Intro to Black Social and Political Life | May 28, 2016

Appearance and attractiveness are imbued with racial aesthetics resulting in the preference and maintenance of white supremacy. In the process of determining one’s attractiveness against white and Western beauty standards, things like skin tone and hair become racialized and politicized to varying degrees. As a result, systems of discrimination in social, political, and economic contexts operate differently based on one’s appearance. In this paper I will argue that Viola Davis has experienced the prejudice of prevailing standards of beauty through the politics of her hair and skin, but challenges them in the same ways. I say this because her identity as a dark-skinned actress reveals the prevalence of colorism in Hollywood, in addition to the continued lack of media diversity, representation, and authenticity for black actresses. I will prove this by discussing aspects of Viola Davis’s acting career and her role as Annalise Keating in the television show How to Get Away With Murder (HTGAWM).

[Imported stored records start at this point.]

import Summits.BirchSwinnertonDyer.BirchSwinnertonDyer.Theorems.GenusKolyvaginAtTwoPowDvdShaCardAtTwoRTLocalEigenDualityAtKolyvaginPlace
import Summits.BirchSwinnertonDyer.BirchSwinnertonDyer.Theorems.GenusKolyvaginAtTwoPowDvdShaCardAtTwoRTCommonOwnPrimeVanishing
import Summits.BirchSwinnertonDyer.BirchSwinnertonDyer.Theorems.GenusKolyvaginAtTwoPowDvdShaCardAtTwoRTTwoTermIdentity
import Summits.BirchSwinnertonDyer.BirchSwinnertonDyer.Theorems.ByReductionTypeAtTwoRankOneAtTwoBigImageOddLocalOneDoorBottomLemma43AtTwo
import Summits.BirchSwinnertonDyer.BirchSwinnertonDyer.Theorems.GenusKolyvaginAtTwoKolyvaginRelationAtTwoHeegnerInputs
import Summits.BirchSwinnertonDyer.BirchSwinnertonDyer.Theorems.Rank1ResidualJetWeilDatumConj
import Literature.NumberTheory.GaloisCohomology.LocalInvariantMapConjCompatible
import HarnessLib
import Summits.Ventures.AbcSig.Rows.TemplateC2a
import Summits.Ventures.AbcSig.Levels.N86
import Summits.Ventures.AbcSig.Levels.N344

/-!
# Venture AbcSig — ROW `C2aL43A45`: `xⁿ + 2^a·43^m·yⁿ = z²`, class `a 45` (GENERATED by plean/leanrow.py)

HONEST FRAMING. A row of a COMPUTATION cell (`pub-abcsig`); a CONDITIONAL theorem, no claim on ABC or any summit.
Hypotheses: `BS04Package` (CITED), `DataComplete` at levels [86, 344] (COMPUTED, two-engine certified
level files), and the listed per-orbit exclusions `hX_…` (CITED — e.g. the cell's M6 Eisenstein certificates; the
row's R5 cell names each). Everything else is kernel-checked (`Rows/TemplateC2a.lean`, `Levels/N….lean`). Exponent
range: prime `n ≥ 11`, `n ≠ 43`; `B = 2^a 43^m` with `a, m < n` (n-th-power free).
Row of record:  (sha256 ; SIGNED 2026-08-22T10:05:22Z by referee (ref-g5)); its R0: THEOREM (uses CITED arithmetic facts) for all primes n >= 11 with n coprime to 688 — class: candidate (a in {4,5} cell; lit/COVERAGE §C2 + IK06 Thm 1.1 applicab. Exponents left open by the row of record are excluded here via ; kernel-sieve residuals the row of record closes by a cell module (M6 Eisenstein / M4 Kraus certificates) appear as CITED hypotheses .
-/

namespace Summit.Ventures.AbcSig

/-- Row `C2aL43A45` (see module docstring). -/
theorem row_C2aL43A45 (M : NewformModel) (hP : M.BS04Package)
    (hD86 : M.DataComplete 86 level86Orbits) (hD344 : M.DataComplete 344 level344Orbits)
    (n : ℕ) (hn : n.Prime) (hmin : 11 ≤ n) (hnℓ : n ≠ 43) (a m : ℕ) (ha : a = 4 ∨ a = 5) (hm : 1 ≤ m) (han : a < n) (hmn : m < n)
    (hX_orbit_86_2 : n ∈ ([11] : List ℕ) → M.Excludes 86 orbit_86_2 (famB (2 ^ a * 43 ^ m) n (fun _ _ => True)))
    (x y z : ℤ) (hxy1 : x * y ≠ 1) (hxy2 : x * y ≠ -1) : ¬ IsPrimitiveSolution 1 (2 ^ a * 43 ^ m) 1 n x y z := by
  have hℓ : Nat.Prime 43 := by norm_num
  have h7 : 7 ≤ n := by omega
  have hS86 :=
    (level86_sieve n hn h7 (fun o => M.Excludes 86 o (famB (2 ^ a * 43 ^ m) n (fun _ _ => True))) (fun h => absurd h (by simp only [List.mem_cons, List.not_mem_nil, or_false]; omega)) hX_orbit_86_2)
  have hS344 :=
    (level344_sieve n hn h7 (fun o => M.Excludes 344 o (famB (2 ^ a * 43 ^ m) n (fun _ _ => True))) (fun h => absurd h (by simp only [List.mem_cons, List.not_mem_nil, or_false]; omega)) (fun h => absurd h (by simp only [List.mem_cons, List.not_mem_nil, or_false]; omega)) (fun h => absurd h (by simp only [List.mem_cons, List.not_mem_nil, or_false]; omega)))
  exact rowC2a_a45 43 hℓ (by norm_num) M hP n hn h7 hnℓ hD344 hD86 a m ha hm han hmn
    hS344
    hS86 x y z hxy1 hxy2

end Summit.Ventures.AbcSig
/-- **Abel's identity**: along two solution pairs the Wronskian `g (p h′) − h (p g′)` has zero
derivative. [cite: ConnesMoscovici2022, §1 eqs. (1.5)–(1.6) (= arXiv (2.5)–(2.6), chunk p0005:L24–L31)] -/
theorem hasDerivAt_wronskian_sol {g g' h h' : ℝ → ℂ} {x : ℝ} (hx : x ∈ s)
    (hg : ∀ x ∈ s, HasDerivAt g (g' x) x)
    (hgu : ∀ x ∈ s, HasDerivAt (fun y ↦ pCoeff lam y * g' y) ((qCoeff lam x - z) * g x) x)
    (hh : ∀ x ∈ s, HasDerivAt h (h' x) x)
    (hhu : ∀ x ∈ s, HasDerivAt (fun y ↦ pCoeff lam y * h' y) ((qCoeff lam x - z) * h x) x) :
    HasDerivAt (fun y ↦ g y * (pCoeff lam y * h' y) - h y * (pCoeff lam y * g' y)) 0 x := by
  have h1 := ((hg x hx).mul (hhu x hx)).sub ((hh x hx).mul (hgu x hx))
  refine h1.congr_deriv ?_
  ring

/-- **The Wronskian is constant on an open interval** carrying two solution pairs.
[cite: ConnesMoscovici2022, §1 eqs. (1.5)–(1.6) (= arXiv (2.5)–(2.6), chunk p0005:L24–L31)] -/
theorem wronskian_sol_eq {a b : ℝ} {g g' h h' : ℝ → ℂ}
    (hg : ∀ x ∈ Ioo a b, HasDerivAt g (g' x) x)
    (hgu : ∀ x ∈ Ioo a b, HasDerivAt (fun y ↦ pCoeff lam y * g' y) ((qCoeff lam x - z) * g x) x)
    (hh : ∀ x ∈ Ioo a b, HasDerivAt h (h' x) x)
    (hhu : ∀ x ∈ Ioo a b, HasDerivAt (fun y ↦ pCoeff lam y * h' y) ((qCoeff lam x - z) * h x) x)
    {x y : ℝ} (hx : x ∈ Ioo a b) (hy : y ∈ Ioo a b) :
    g x * (pCoeff lam x * h' x) - h x * (pCoeff lam x * g' x) =
      g y * (pCoeff lam y * h' y) - h y * (pCoeff lam y * g' y) := by
  have hd : ∀ t ∈ Ioo a b, HasDerivWithinAt
      (fun y ↦ g y * (pCoeff lam y * h' y) - h y * (pCoeff lam y * g' y)) 0 (Ioo a b) t :=
    fun t ht ↦ (hasDerivAt_wronskian_sol ht hg hgu hh hhu).hasDerivWithinAt
  exact (convex_Ioo a b).is_const_of_fderivWithin_eq_zero
    (fun t ht ↦ (hd t ht).differentiableWithinAt)
    (fun t ht ↦ by
      have := (hd t ht).hasFDerivWithinAt
      rw [(hd t ht).hasFDerivWithinAt.fderivWithin (uniqueDiffOn_Ioo a b t ht)]
      ext; simp) hx hy

end Linear

end Literature.NumberTheory.ConnesMoscovici2022

end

Viola Davis’s career is reflective of an entertainment industry in which actresses of color are stereotyped and discriminated based on race as well as skin tone, which contributes to economic disfavor through a low quantity and quality of available acting opportunities. Standards of beauty are dictated by white Hollywood and pop culture [11] and are legacies of internalized “colonial and slavery value systems” that “valorize light skin tones and Anglo facial features” [6]. For actresses to be successful, they must often be attractive or beautiful. This means that black actresses face “systems of racial discrimination [that] operate on at least two levels: race and color” [6]. When Davis studied acting at Juilliard, she says she “tried to be the 90-pound white girl” because she felt there was “only one way to be sexy” [12]. She learned that she was “not cute enough to be a leading lady” and was told that she could only be “authoritative” or whatever the white industry defined as black [15]. “I have been given a lot of roles that are downtrodden, mammy-ish. A lot of lawyers or doctors who have names but absolutely no lives,” Davis told The New York Times, explaining that such meager opportunities not only prevent actresses from demonstrating their full potential by shoving them into stereotyped roles, but they also simply don’t pay [13]. Davis, whose career spans 35 years in theater, television, and film [2], earned her first Oscar nomination for only eight minutes of screen time [13].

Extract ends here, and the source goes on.